GPUs | Batch size / GPU | Throughput - TF32 | Throughput - mixed precision | Throughput speedup (TF32 - mixed precision) | Weak scaling - TF32 | Weak scaling - mixed precision |
---|---|---|---|---|---|---|
1 | 512 | 3499.35 | 4524.15 | 1.29 | ||
1 | 1024 | 3883.49 | 5392.78 | 1.39 | ||
1 | 2048 | 4291.29 | 6118.46 | 1.43 | ||
8 | 512 | 24108.04 | 29293.41 | 1.22 | 6.89 | 6.47 |
8 | 1024 | 28104.62 | 37365.05 | 1.33 | 7.24 | 6.93 |
8 | 2048 | 30927.04 | 42078.31 | 1.36 | 7.21 | 6.88 |
To achieve these same results, follow the steps in the Quick Start Guide.

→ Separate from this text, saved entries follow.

/-! ### Splitting a double root inside a class -/

/-- **DOUBLE-ROOT SPLITTING INSIDE A CLASS.**  Let `P` be any class of real polynomials and `f ∈ P` with at least `N`
distinct positive roots and exactly `N + 1` positive roots counted with multiplicity.  Suppose every positive root `r`
of `f` of multiplicity `2` can be «pushed to either side inside `P`»: for every `σ ≠ 0` there is a deformation
`g : ℝ → ℝ[X]` with `g ε ∈ P`, `(g ε)(x) → f(x)` as `ε → 0⁺` for every `x`, and `(g ε)(r) · σ < 0` for all small
`ε > 0`.  Then some member of `P` has at least `N + 1` distinct positive roots. [folklore] -/
theorem exists_card_posRoots_of_double_root_deformation (P : ℝ[X] → Prop) (f : ℝ[X]) (N : ℕ) (hPf : P f)
    (hZ : N ≤ (f.roots.toFinset.filter (fun t => 0 < t)).card)
    (hZm : f.roots.countP (fun t => 0 < t) = N + 1)
    (hdef : ∀ r : ℝ, 0 < r → f.rootMultiplicity r = 2 → ∀ σ : ℝ, σ ≠ 0 →
      ∃ g : ℝ → ℝ[X], (∀ ε, P (g ε)) ∧
        (∀ x, Tendsto (fun ε => (g ε).eval x) (𝓝[>] 0) (𝓝 (f.eval x))) ∧
        ∀ᶠ ε in 𝓝[>] (0 : ℝ), (g ε).eval r * σ < 0) :
    ∃ f' : ℝ[X], P f' ∧ N + 1 ≤ (f'.roots.toFinset.filter (fun t => 0 < t)).card := by
  classical
  by_cases hN1 : N + 1 ≤ (f.roots.toFinset.filter (fun t => 0 < t)).card
  · exact ⟨f, hPf, hN1⟩
  have hf0 : f ≠ 0 := by rintro rfl; simp at hZm
  -- exactly `N` distinct positive roots
  set R := f.roots.toFinset.filter (fun t => 0 < t) with hR
  have hRN : R.card = N := by omega
  have hmemR : ∀ {z : ℝ}, z ∈ R ↔ f.IsRoot z ∧ 0 < z := by
    intro z; rw [hR, Finset.mem_filter, Multiset.mem_toFinset, mem_roots hf0]
  -- the multiplicities: exactly one double root `r`, all others simple
  have hsum : ∑ x ∈ R, f.rootMultiplicity x = N + 1 := by
    rw [hR, ← countP_posRoots_eq_sum_rootMultiplicity]; exact hZm
  have hmpos : ∀ x ∈ R, 1 ≤ f.rootMultiplicity x := by
    intro x hx
    exact (rootMultiplicity_pos hf0).mpr (hmemR.mp hx).1
  have hsum' : ∑ x ∈ R, (f.rootMultiplicity x - 1) = 1 := by
    have : ∑ x ∈ R, (f.rootMultiplicity x - 1) + R.card = ∑ x ∈ R, f.rootMultiplicity x := by
      rw [Finset.card_eq_sum_ones, ← Finset.sum_add_distrib]
      exact Finset.sum_congr rfl fun x hx => Nat.sub_add_cancel (hmpos x hx)
    omega
  obtain ⟨r, hrR, hr1⟩ : ∃ r ∈ R, f.rootMultiplicity r - 1 ≠ 0 := by
    by_contra h
    push Not at h
    rw [Finset.sum_eq_zero h] at hsum'
    exact zero_ne_one hsum'
  have hmr : f.rootMultiplicity r = 2 := by
    have := Finset.single_le_sum (f := fun x => f.rootMultiplicity x - 1) (fun _ _ => Nat.zero_le _) hrR
    rw [hsum'] at this
    have := hmpos r hrR
    omega
  have hothers : ∀ x ∈ R, x ≠ r → f.rootMultiplicity x = 1 := by
    intro x hx hxr
    have hsub : ({r, x} : Finset ℝ) ⊆ R := by
      intro y hy
      rcases Finset.mem_insert.mp hy with h | h
      · rw [h]; exact hrR
      · rw [Finset.mem_singleton.mp h]; exact hx
    have hle := Finset.sum_le_sum_of_subset_of_nonneg (f := fun x => f.rootMultiplicity x - 1) hsub
      (fun _ _ _ => Nat.zero_le _)
    rw [Finset.sum_pair (Ne.symm hxr), hsum'] at hle
    have := hmpos x hx
    omega
  have hrroot : f.IsRoot r := (hmemR.mp hrR).1
  have hrpos : 0 < r := (hmemR.mp hrR).2
  have hN0 : 1 ≤ N := by rw [← hRN]; exact Finset.card_pos.mpr ⟨r, hrR⟩
  -- order the `N` roots: `ρ : Fin N ↪o ℝ`, extended to a strictly increasing `ρ' : ℕ → ℝ`
  set ρ : Fin N ↪o ℝ := R.orderEmbOfFin hRN with hρ
  have hρmem : ∀ i, ρ i ∈ R := fun i => Finset.orderEmbOfFin_mem R hRN i
  have hρsurj : ∀ z ∈ R, ∃ i, ρ i = z := by
    intro z hz
    have : z ∈ Set.range ρ := by rw [hρ, Finset.range_orderEmbOfFin]; exact hz
    exact this
  let ρ' : ℕ → ℝ := fun n => if h : n < N then ρ ⟨n, h⟩ else ρ ⟨N - 1, by omega⟩ + ((n - (N - 1) : ℕ) : ℝ)
  have hρ'mono : StrictMono ρ' := by
    refine strictMono_nat_of_lt_succ fun n => ?_
    by_cases h1 : n + 1 < N
    · have h0 : n < N := by omega
      simp only [ρ', dif_pos h0, dif_pos h1]
      exact ρ.strictMono (Fin.mk_lt_mk.mpr (Nat.lt_succ_self n))
    · by_cases h0 : n < N
      · have hn : n = N - 1 := by omega
        subst hn
        simp only [ρ', dif_pos h0, dif_neg h1]
        have : (0 : ℝ) < ((N - 1 + 1 - (N - 1) : ℕ) : ℝ) := by
          exact_mod_cast (show 0 < N - 1 + 1 - (N - 1) by omega)
        linarith
      · simp only [ρ', dif_neg h0, dif_neg h1]
        have : ((n - (N - 1) : ℕ) : ℝ) < ((n + 1 - (N - 1) : ℕ) : ℝ) := by
          exact_mod_cast (show n - (N - 1) < n + 1 - (N - 1) by omega)
        linarith
  have hρ'pos : ∀ n, 0 < ρ' n := by
    intro n
    by_cases h0 : n < N
    · simp only [ρ', dif_pos h0]; exact (hmemR.mp (hρmem _)).2
    · simp only [ρ', dif_neg h0]
      have := (hmemR.mp (hρmem ⟨N - 1, by omega⟩)).2
      positivity
  have hρ'root : ∀ n, n < N → f.IsRoot (ρ' n) := by
    intro n hn; simp only [ρ', dif_pos hn]; exact (hmemR.mp (hρmem _)).1
  have hρ'surj : ∀ z ∈ R, ∃ n, n < N ∧ ρ' n = z := by
    intro z hz
    obtain ⟨i, hi⟩ := hρsurj z hz
    refine ⟨i.val, i.isLt, ?_⟩
    simp only [ρ', dif_pos i.isLt, Fin.eta]; exact hi
  -- the index of the double root
  obtain ⟨j₀, hj₀lt, hj₀⟩ := hρ'surj r hrR
  -- test points between consecutive roots
  let t : ℕ → ℝ := fun n => if n = 0 then ρ' 0 / 2 else (ρ' (n - 1) + ρ' n) / 2
  have ht_lt : ∀ n, t n < ρ' n := by
    intro n
    by_cases hn : n = 0
    · subst hn; simp only [t, if_true]; linarith [hρ'pos 0]
    · simp only [t, if_neg hn]
      have := hρ'mono (show n - 1 < n by omega)
      linarith
  have ht_gt : ∀ n, ρ' n < t (n + 1) := by
    intro n
    simp only [t, Nat.add_sub_cancel, if_neg (Nat.succ_ne_zero n)]
    have := hρ'mono (Nat.lt_succ_self n)
    linarith
  have ht_pos : ∀ n, 0 < t n := by
    intro n
    by_cases hn : n = 0
    · subst hn; simp only [t, if_true]; linarith [hρ'pos 0]
    · have := ht_gt (n - 1)
      rw [show n - 1 + 1 = n by omega] at this
      linarith [hρ'pos (n - 1)]
  have ht_mono : StrictMono t := strictMono_nat_of_lt_succ fun n => (ht_lt n).trans (ht_gt n)
  -- root isolation: the only root of `f` in `[t n, t (n+1)]` is `ρ' n`
  have hisol : ∀ n, ∀ z ∈ Set.Icc (t n) (t (n + 1)), f.IsRoot z → z = ρ' n := by
    intro n z hz hfz
    have hzR : z ∈ R := hmemR.mpr ⟨hfz, (ht_pos n).trans_le hz.1⟩
    obtain ⟨i, hi, hiz⟩ := hρ'surj z hzR
    rw [← hiz]
    rcases lt_trichotomy i n with h | h | h
    · exfalso
      have h1 : ρ' i ≤ ρ' (n - 1) := hρ'mono.monotone (by omega)
      have h2 : ρ' (n - 1) < t n := by
        have := ht_gt (n - 1); rwa [show n - 1 + 1 = n by omega] at this
      linarith [hz.1]
    · rw [h]
    · exfalso
      have h1 : ρ' (n + 1) ≤ ρ' i := hρ'mono.monotone (by omega)
      linarith [hz.2, ht_gt n, ht_lt (n + 1)]
  have ht_ne : ∀ n, f.eval (t n) ≠ 0 := by
    intro n h0
    have := hisol n (t n) ⟨le_rfl, (ht_mono (Nat.lt_succ_self n)).le⟩ h0
    linarith [ht_lt n]
  -- sign behaviour of `f` across each root
  have hflip : ∀ n, n < N → n ≠ j₀ → f.eval (t n) * f.eval (t (n + 1)) < 0 := by
    intro n hn hnj
    have hm1 : f.rootMultiplicity (ρ' n) = 1 := by
      refine hothers _ (hmemR.mpr ⟨hρ'root n hn, hρ'pos n⟩) ?_
      intro h; rw [← hj₀] at h
      exact hnj (hρ'mono.injective h)
    exact mul_eval_neg_of_rootMultiplicity_eq_one (ht_lt n) (ht_gt n) hm1 (hisol n)
  have hstay : 0 < f.eval (t j₀) * f.eval (t (j₀ + 1)) := by
    have heven : ∀ z ∈ Set.Ioo (t j₀) (t (j₀ + 1)), f.IsRoot z → Even (f.rootMultiplicity z) := by
      intro z hz hfz
      rw [hisol j₀ z (Set.Ioo_subset_Icc_self hz) hfz, hj₀, hmr]
      exact even_two
    have h := Literature.Algebra.Polynomial.Descartes.mul_eval_nonneg_of_even_rootMultiplicity heven
      (Set.left_mem_Icc.mpr (ht_mono (Nat.lt_succ_self j₀)).le)
      (Set.right_mem_Icc.mpr (ht_mono (Nat.lt_succ_self j₀)).le)
    exact lt_of_le_of_ne h (Ne.symm (mul_ne_zero (ht_ne _) (ht_ne _)))
  -- the deformation at the double root, against the sign `s = f (t j₀)`
  set s := f.eval (t j₀) with hs
  have hs0 : s ≠ 0 := ht_ne j₀
  obtain ⟨g, hgP, hglim, hgr⟩ := hdef r hrpos hmr s hs0
  -- the deformation keeps the sign of `f` at the `N + 1` test points, for small ε
  have hkeep : ∀ᶠ ε in 𝓝[>] (0 : ℝ), ∀ n ∈ Finset.range (N + 1), 0 < (g ε).eval (t n) * f.eval (t n) := by
    refine (Filter.eventually_all_finset _).mpr fun n _ => ?_
    have hpos : 0 < f.eval (t n) * f.eval (t n) := mul_self_pos.mpr (ht_ne n)
    exact ((hglim (t n)).mul_const (f.eval (t n))).eventually (lt_mem_nhds hpos)
  -- fix a good ε
  obtain ⟨ε, hεr, hεt⟩ := (hgr.and hkeep).exists
  have hg_t : ∀ n, n < N + 1 → 0 < (g ε).eval (t n) * f.eval (t n) :=
    fun n hn => hεt n (Finset.mem_range.mpr hn)
  refine ⟨g ε, hgP ε, ?_⟩
  -- the `N + 1` sign-change intervals
  let Pn : ℕ → ℝ × ℝ := fun n => (t n, t (n + 1))
  let I : Finset (ℝ × ℝ) := (((Finset.range N).erase j₀).image Pn) ∪ {(t j₀, r), (r, t (j₀ + 1))}
  have hPinj : Function.Injective Pn := fun m n h => ht_mono.injective (Prod.mk.inj h).1
  have hr_lt : t j₀ < r := by rw [← hj₀]; exact ht_lt j₀
  have hr_gt : r < t (j₀ + 1) := by rw [← hj₀]; exact ht_gt j₀
  have hcard : I.card = N + 1 := by
    rw [Finset.card_union_of_disjoint]
    · rw [Finset.card_image_of_injective _ hPinj, Finset.card_erase_of_mem (Finset.mem_range.mpr hj₀lt),
        Finset.card_range, Finset.card_pair]
      · omega
      · intro h
        have := (Prod.mk.inj h).1
        linarith
    · rw [Finset.disjoint_left]
      intro p hp hp'
      obtain ⟨n, hn, rfl⟩ := Finset.mem_image.mp hp
      have hnj : n ≠ j₀ := (Finset.mem_erase.mp hn).1
      rcases Finset.mem_insert.mp hp' with h | h
      · exact hnj (ht_mono.injective (Prod.mk.inj h).1)
      · have h2 := (Prod.mk.inj (Finset.mem_singleton.mp h)).1
        exact ht_ne n (h2 ▸ hrroot)
  rw [← hcard]
  refine card_le_card_posRoots_of_signChanges (g ε) I ?_ ?_
  · -- sign changes
    intro p hp
    rcases Finset.mem_union.mp hp with hp | hp
    · obtain ⟨n, hn, rfl⟩ := Finset.mem_image.mp hp
      obtain ⟨hnj, hnN⟩ := Finset.mem_erase.mp hn
      have hnN := Finset.mem_range.mp hnN
      refine ⟨ht_pos n, ht_mono (Nat.lt_succ_self n), ?_⟩
      have h1 := hg_t n (by omega)
      have h2 := hg_t (n + 1) (by omega)
      have h3 := hflip n hnN hnj
      nlinarith [mul_pos h1 h2]
    · rcases Finset.mem_insert.mp hp with rfl | hp
      · refine ⟨ht_pos j₀, hr_lt, ?_⟩
        have h1 := hg_t j₀ (by omega)
        nlinarith [mul_pos h1 (neg_pos.mpr hεr), mul_self_pos.mpr hs0]
      · rw [Finset.mem_singleton] at hp; subst hp
        refine ⟨hrpos, hr_gt, ?_⟩
        have h1 := hg_t (j₀ + 1) (by omega)
        nlinarith [mul_pos h1 (neg_pos.mpr hεr), hstay, mul_self_pos.mpr hs0,
          mul_self_pos.mpr (ht_ne (j₀ + 1))]
  · -- separation
    intro p hp q hq hpq
    have hmem : ∀ p ∈ I, (∃ n, n ≠ j₀ ∧ p = (t n, t (n + 1))) ∨ p = (t j₀, r) ∨ p = (r, t (j₀ + 1)) := by
      intro p hp
      rcases Finset.mem_union.mp hp with hp | hp
      · obtain ⟨n, hn, rfl⟩ := Finset.mem_image.mp hp
        exact Or.inl ⟨n, (Finset.mem_erase.mp hn).1, rfl⟩
      · rcases Finset.mem_insert.mp hp with h | h
        · exact Or.inr (Or.inl h)
        · exact Or.inr (Or.inr (Finset.mem_singleton.mp h))
    have htle : ∀ {m n : ℕ}, m < n → t (m + 1) ≤ t n := fun {m n} h => ht_mono.monotone (by omega)
    rcases hmem p hp with ⟨m, hmj, rfl⟩ | rfl | rfl <;> rcases hmem q hq with ⟨n, hnj, rfl⟩ | rfl | rfl
    · rcases lt_trichotomy m n with h | h | h
      · exact Or.inl (htle h)
      · exact absurd (by rw [h]) hpq
      · exact Or.inr (htle h)
    · rcases lt_or_gt_of_ne hmj with h | h
      · exact Or.inl (htle h)
      · exact Or.inr (hr_gt.le.trans (htle h))
    · rcases lt_or_gt_of_ne hmj with h | h
      · exact Or.inl ((htle h).trans hr_lt.le)
      · exact Or.inr (htle h)
    · rcases lt_or_gt_of_ne hnj with h | h
      · exact Or.inr (htle h)
      · exact Or.inl (hr_gt.le.trans (htle h))
    · exact absurd rfl hpq
    · exact Or.inl le_rfl
    · rcases lt_or_gt_of_ne hnj with h | h
      · exact Or.inr ((htle h).trans hr_lt.le)
      · exact Or.inl (htle h)
    · exact Or.inr le_rfl
    · exact absurd rfl hpq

Our results were obtained by running the scripts/benchmark_inference.sh
inferencing benchmarking script in the PyTorch 22.11 NGC container on the NVIDIA A100 (1x A100 80GB) GPU.
FP16
Batch size | Throughput Avg | Latency Avg | Latency 90% | Latency 95% | Latency 99% |
---|---|---|---|---|---|
512 | 12524.49 | 41 | 41 | 41 | 41 |
1024 | 13871.60 | 74 | 74 | 74 | 74 |
2048 | 14386.44 | 142 | 144 | 144 | 144 |
TF32
Batch size | Throughput Avg | Latency Avg | Latency 90% | Latency 95% | Latency 99% |
---|---|---|---|---|---|
512 | 9696.35 | 53 | 53 | 53 | 53 |
1024 | 10242.98 | 100 | 100 | 100 | 100 |
2048 | 11174.75 | 183 | 187 | 187 | 187 |
To achieve these same results, follow the steps in the Quick Start Guide.